El libro proviene de una conferencia. En su ponencia – transcrita y traducida tal y cual se pronunció – Achille Mbembe vuelve sobre uno de los conceptos clave del libro, que es la necropolítica, o sea, el trabajo de la muerte, la economía política del asesinato. Según él, el cambio de la política imperial de Estados Unidos y sus aliados después del 9/11 marca una bifurcación en la historia. Desde luego, la distinción amigo/enemigo, propuesta por el pensador alemán Carl Schmitt como la base misma de la relación política, toma la forma de una verdadera explosión de las técnicas del asesinato. En este proceso, la economía de la muerte cae bajo el secreto, que es la nueva ley de la política, y en mitad de una atmósfera de incertidumbre y miedo, los ciudadanos más privilegiados truecan una parte de sus libertades por un grado supuestamente más alto de seguridad. Queda muy claro que en Estados Unidos como en México, este negocio se ha cumplido, o bien, se está cumpliendo cada día más.

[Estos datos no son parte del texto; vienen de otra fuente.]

/-! ### The GRH clauses of Thm 7.5 -/

/-- **Pasten 2024, Theorem 7.5, the GRH clauses** — "Finally, if we assume GRH, for `N ≫_ε 1` with an
effective implicit constant we have `h(E) < (1/24 + ε) N log log N` and
`log |Δ_E| < (1/2 + ε) N log log N`" — PROVED from Thm 7.3 over the tree: under GRH for the
Rankin–Selberg `L`-functions of all pairs of weight-`2` newforms, granted modularity with an integral
Manin constant, Mazur–Kenku and Deligne's weight-`2` bound, for every `ε > 0` there is `N₀` with both
bounds for every elliptic curve `E/ℚ` of conductor `N ≥ N₀` (`h(E)` = `WeierstrassCurve.faltingsHeight`,
`|Δ_E|` = `minimalDiscriminantNorm ℤ`). The §7.4 deduction: (EqHDeg) `h(E) ≤ ½ log δ_{1,N} + 9`
(`faltingsHeight_le_of_class_bound`, constant `eqHDeg_const_lt`) and (EqDiscH) `log|Δ_E| ≤ 12 h(E) + 16`
(`log_minimalDiscriminantNorm_le_of_modularity'`, `log_minModularDegree_le_of_class_bound`) on a global
minimal model, fed with `Pasten2024.exists_log_modularDegree_le_loglog_of_thm_7_3`.
[cite: PastenShimura2024, Theorem 7.5 (last display, GRH; proof §7.4, arXiv p. 27)] -/
theorem PastenShimura2024_thm_7_5_grh (hmod : nonempty_modularParametrizationData)
    (h163 : PastenShimura2024_minimalDegree_le_163_mul) (hDel : Deligne1974_heckeT_eigenvalue_norm_le)
    (h73 : PastenShimura2024_thm_7_3)
    (hGRH : ∀ (N₁ N₂ : ℕ) [NeZero N₁] [NeZero N₂] (f : CuspForm (Gamma0 N₁) 2)
      (g : CuspForm (Gamma0 N₂) 2), IsNewform0 f → IsNewform0 g → RankinSelbergGRH f g)
    {ε : ℝ} (hε : 0 < ε) :
    ∃ N₀ : ℕ, ∀ (W : WeierstrassCurve ℚ) [W.IsElliptic], N₀ ≤ W.conductorNorm ℤ →
      W.faltingsHeight <
          (1 / 24 + ε) * (W.conductorNorm ℤ : ℝ) * Real.log (Real.log (W.conductorNorm ℤ : ℝ)) ∧
        Real.log (W.minimalDiscriminantNorm ℤ : ℝ) <
          (1 / 2 + ε) * (W.conductorNorm ℤ : ℝ) * Real.log (Real.log (W.conductorNorm ℤ : ℝ)) := by
  obtain ⟨K, hK0, hK⟩ := Pasten2024.exists_log_modularDegree_le_loglog_of_thm_7_3 h73 hDel
  obtain ⟨N₂, hN₂⟩ := exists_nat_lt_loglog ((6 * K + 170) / ε)
  refine ⟨max 16 N₂, fun W _ hNW => ?_⟩
  -- a global minimal model `C • W` (same height, minimal discriminant and conductor)
  obtain ⟨C, hC⟩ := hasGlobalMinimalModel_rat_holds W
  haveI := hC
  have hN : (C • W).conductorNorm ℤ = W.conductorNorm ℤ := conductorNorm_smul_rat W C
  haveI : NeZero ((C • W).conductorNorm ℤ) := ⟨(conductorNorm_pos_holds (C • W)).ne'⟩
  rw [← faltingsHeight_smul W C, ← minimalDiscriminantNorm_smul_rat W C, ← hN]
  have hN16 : 16 ≤ (C • W).conductorNorm ℤ := by rw [hN]; exact le_trans (le_max_left _ _) hNW
  have hNN₂ : N₂ ≤ (C • W).conductorNorm ℤ := by rw [hN]; exact le_trans (le_max_right _ _) hNW
  set N : ℕ := (C • W).conductorNorm ℤ with hNdef
  obtain ⟨hL, hM⟩ := two_le_log_and_one_le_loglog hN16
  have hT : (6 * K + 170) / ε < Real.log (Real.log (N : ℝ)) := hN₂ N hNN₂
  have hN' : (16 : ℝ) ≤ N := by exact_mod_cast hN16
  set L : ℝ := Real.log N with hLdef
  set M : ℝ := Real.log L with hMdef
  -- the class bound `log δ₀ < B` at level `N` under GRH
  set B : ℝ := (1 / 12 : ℝ) * N * M + K * N + 1 with hBdef
  have hB : ∀ (W₀ : WeierstrassCurve ℚ) [W₀.IsElliptic] (D₀ : ModularParametrizationData W₀ N),
      (∀ (W'' : WeierstrassCurve ℚ) [W''.IsElliptic] (D'' : ModularParametrizationData W'' N),
          D''.f = D₀.f → D₀.modularDegree ≤ D''.modularDegree) →
        Real.log (D₀.modularDegree : ℝ) < B := fun W₀ _ D₀ hmin => by
    have h1 := hK N hN16 (fun M' _ _ f g hf hg => ⟨hGRH N N f f hf hf, hGRH N M' f g hf hg⟩) W₀ D₀ hmin
    rw [hBdef]
    linarith
  -- (EqHDeg): the height; (EqDiscH): the discriminant
  have hh := faltingsHeight_le_of_class_bound hmod h163 (C • W) hB
  have hc := eqHDeg_const_lt
  have hΔ := log_minimalDiscriminantNorm_le_of_modularity' hmod (C • W)
  have hmd := log_minModularDegree_le_of_class_bound h163 (hmod (C • W)) hB
  have hl163 : Real.log 163 < 5.55 := by
    have h163 : Real.log 163 ≤ 8 * Real.log 2 := by
      rw [← Real.log_rpow (by norm_num), show ((2 : ℝ) ^ (8 : ℝ)) = 256 by norm_num]
      exact Real.log_le_log (by norm_num) (by norm_num)
    have hl2 := Real.log_two_lt_d9
    linarith
  -- `(6K + 170) N < ε N M` from `M > (6K + 170)/ε`
  have hKlt : 6 * K + 170 < ε * M := by rw [div_lt_iff₀ hε] at hT; linarith
  have hεNM : (6 * K + 170) * (N : ℝ) < ε * (N : ℝ) * M := by nlinarith
  have hN1 : (1 : ℝ) ≤ N := by linarith
  constructor
  · rw [hBdef] at hh
    nlinarith
  · rw [hBdef] at hmd
    nlinarith

/-! ### The `abc` translation: `log c ≪ rad · log log rad` -/

section Abc

open UniqueFactorizationMonoid IsDedekindDomain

Antes de llegar a la estética, sería interesante profundizar la condición de sociedades donde, como dice Mbembe, “el propósito de lo político es identificar al enemigo, y asesinar al enemigo se vuelve el objetivo absoluto de lo político.” Me ocurre que la gran distinción entre las sociedades imperiales y lo que Mbembe llama la “pos-colonia” es que las primeras son capaces, o se creen capaces, de identificar al enemigo fuera de su territorio, y de asesinarlo como si fuese una guerra, con el nacionalismo que desde siempre se asocia con la guerra. En el caso de la pos-colonia, cuando la búsqueda del enemigo se hace el objetivo absoluto de la política, se deberá desplegarse entre los ciudadanos. La necropolítica de la pos-colonia es el asesinato recíproco, o sea, la guerra civil. Por ejemplo, la guerra civil del narco. Una guerra civil que, por supuesto, no dice su nombre. Ahora bien, la resolución de la guerra civil, o mejor, su conjuración, es la tarea por excelencia de la democracia. Hasta tal punto que la necropolítica se presenta como la denegación o la muerte, el asesinato, de la política democrática.

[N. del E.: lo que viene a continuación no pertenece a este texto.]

import Literature.Probability.Percolation.MarkedLoopHolomorphy
import HarnessLib

/-!
# The exact holomorphic defect of a class-weighted `k`-disorder observable («TRIPOD-DEFECT», every number of marks)

Topic `Literature/Probability/Percolation`; generic-`k` layer of the three-disorder lineage (Khristoforov–Smirnov 2021), a sequel of
`MarkedLoopHolomorphy.lean` (HOLO-K). HOLO-K proves the IMPLICATION «tripod law ⇒ discrete holomorphicity» (`holomorphicW_of_tripodLaw`):
a class weight `wt j L` (partner `j`, link relation `L`) whose TRIPOD DEFECT
`wt α (L₀+βγ) + τ·wt β (L₀+γα) + τ²·wt γ (L₀+αβ)` vanishes on every tripod picture `(α, β, γ; L₀)` gives an observable with
`Σ_{i : Fin 3} τ^i ObsW wt v i = 0` at every face `v` with three `H_G`-sides. This file records the EXACT IDENTITY behind it, for an
ARBITRARY class weight (no law assumed):

* `tripodDefect wt α β γ L₀` — the defect; `tripodLaw_iff_tripodDefect`; ★ `tripodDefect_rotate` — the reading from the next corner is `τ²`
  times the defect (the three anticlockwise readings of one picture vanish together).
* ★ `coreTerm_eq_zero_of_not_relinking` — an INVARIANT core (one odd neighbour, or two linked odd neighbours) contributes
  `(1 + τ + τ²)·w = 0` to `Σ_i τ^i ObsW` for EVERY weight; ★ `coreTerm_eq_tripodDefect` — a RE-LINKING core (three odd, pairwise unlinked
  neighbours with corner partners `p 0, p 1, p 2`) contributes exactly `tripodDefect wt (p 0) (p 1) (p 2) (linkRel ζ)`.
* ★★ `sum_tau_obsW_eq_sum_pictureCount` — **the holomorphic defect is a non-negative integer combination of tripod defects**:
  `Σ_i τ^i ObsW D wt v i = Σ_P  #{re-linking cores at v with picture P} · tripodDefect wt P`, the sum over all
  `P = (α, β, γ, L₀)`; and `tripodPicture_of_pictureCount_ne_zero` — only TRIPOD PICTURES occur (HOLO-K's `tripodPicture_of_core`).
* ★★ THREE DISORDERS, CLOSED FORM (`§ Three`): at `k = 3` every tripod picture is a rotation of `(0, 1, 2; ∅)` (`tripodPicture_three`), the
  three readings have defects `Δ, τ²Δ, τ⁴Δ` with `Δ(wt) = wt 0 (12) + τ·wt 1 (20) + τ²·wt 2 (01)` (`tripodDefect_three`), hence
  `Σ_i τ^i ObsW D wt v i = N_D(v) · Δ(wt)` (`sum_tau_obsW_three`) with the RE-LINKING INDEX `N_D(v) = Σ_d τ^{2d} #{re-linking cores at v with
  first partner y_d}` (`relinkIndex`); so a three-disorder class weight is holomorphic on `D` iff it obeys Khristoforov–Smirnov's relation or
  `N_D ≡ 0` on `D` (`holomorphicW_three_iff`), and `N_D(v)` is one third of the contour sum of the conjugate weight `τ̄^j` (`sum_tau_obsW_conj_three`).
* Consequences: `sum_tau_obsW_eq_of_tripodDefect_eq` (two weights with the same defects on tripod pictures have the same holomorphic
  defect at every face of every domain), `holomorphicW_iff_sum_pictureCount` (holomorphicity of `wt` on `D` is the finite linear system
  `Σ_P c_P(v)·defect_P(wt) = 0`, `v` ranging over the faces of `D`), and HOLO-K's theorem again (`holomorphicW_of_tripodLaw'`, one line).

The identity is the bookkeeping of Khristoforov–Smirnov's proof of Lemma 4 (§2 p. 4 and Fig. 3: «each triple contributes zero») with
the conclusion read off BEFORE the tripod relation is used; it is the lane's tool for the converse direction (which pictures are forced
by holomorphicity on a given family of domains = the column space of the matrix `(c_P(v))`), not a published statement.

## References
* M. Khristoforov, S. Smirnov, *Percolation and O(1) loop model*, arXiv:2111.15612 (2021), §1.2 (arXiv v1 p. 2: loop configurations
  with `k` disorders, link patterns), §2 Definition 3, Lemma 4 with its proof and Fig. 3 (p. 4).
* B. Bollobás, O. Riordan, *Percolation*, Cambridge University Press (2006), Ch. 7 §7.2.2 (pp. 191–195: marked discrete domains).

## Mathlib / tree
Tree: `MarkedLoopHolomorphy.lean` (`TripodLaw`, `TripodPicture`, `HolomorphicW`, `ObsW`, `GkW`, `linkRel`, `withPair`, `gkW_compl_eq`,
`linkRel_coreCompl_of_inv`, `linkRel_coreCompl_relink`, `eq_partner_of_linked`, `tripodPicture_of_core`), `KhSThreeDisorderObservable.lean`
(`AllSides`, `IsCoreb`, `coreSetb`, `ComplClassX`, `hbK_regroup`, `hbK_compl_mem`, `hbK_complClass_existsUnique`, `invariantTriplesX_holds`,
`hbK_core_partners`, `hbK_inClassX_iff`), `FivePointHolomorphyFaces.lean` (`coreCompl`, `coreEnd`). Mathlib: `Finset.sum_comm`,
`Finset.sum_ite_eq'`, `Finset.sum_boole`, `IsPrimitiveRoot.geom_sum_eq_zero`.
-/

open Finset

A mí parecer, esta guerra civil que no dice su nombre es la condición planetaria de las democracias capitalistas en la época del neoliberalismo. El encarcelamiento de centenares de miles de mis conciudadanos estadounidenses, sobre todo de piel negra, por el consumo de la droga, es una fruta de la búsqueda del enemigo interior como objetivo absoluto de la política. Lo que se olvida en este afán de identificar al enemigo es la aspiración a la igualdad, el mejoramiento de la vida de cada uno, la distinción entre crímenes sin victimas y crímenes con victimas, etc. Y lo que se exalta es el Yo seguro, el Yo rico, el Amigo como reflejo de este Yo seguro que se olvida de llorar la vida de los otros.

Pues, ¿sería esto, lo que se podría hacer con el libro Estética y violencia? ¿Utilizarlo para decir el nombre de la guerra civil? ¿Hacer sentir la violencia como ausencia de la igualdad, o más aún, como ausencia de la búsqueda de la igualdad y de la justicia esta búsqueda que es la definición misma de una vida democrática? En este caso la estética de la violencia no sería un fin en si mismo. Su carácter desconcertante sería un empujón a la investigación, al debate, a la movilización, a la acción. Pero ¿cómo hacer todo esto con un pequeño libro? Aún sabiendo qué hacer, ¿cómo hacerlo?

Hay una idea estética muy interesante en el libro, que viene de la sudafricana Sarah Nuttall. Dice que hoy en día, se busca la verdad no en lo profundo o lo encubierto, sino en la superficie, en la piel. Habla de una artista negra que hace esculturas para mostrarse como trabajadora doméstica, en situación de desigualdad. Su piel negra se destaca contra el uniforme azul de la sirviente. Luego se hacen fotos de estas esculturas y se las ponen, muy grandes, en las paredes de edificios urbanos. Lo que Sarah Nuttall no dice es como la vista de estas fotos se elabora socialmente. ¿Cómo hablar de lo que sentimos? ¿Cómo hablar de la relación entre violencia y desigualdad?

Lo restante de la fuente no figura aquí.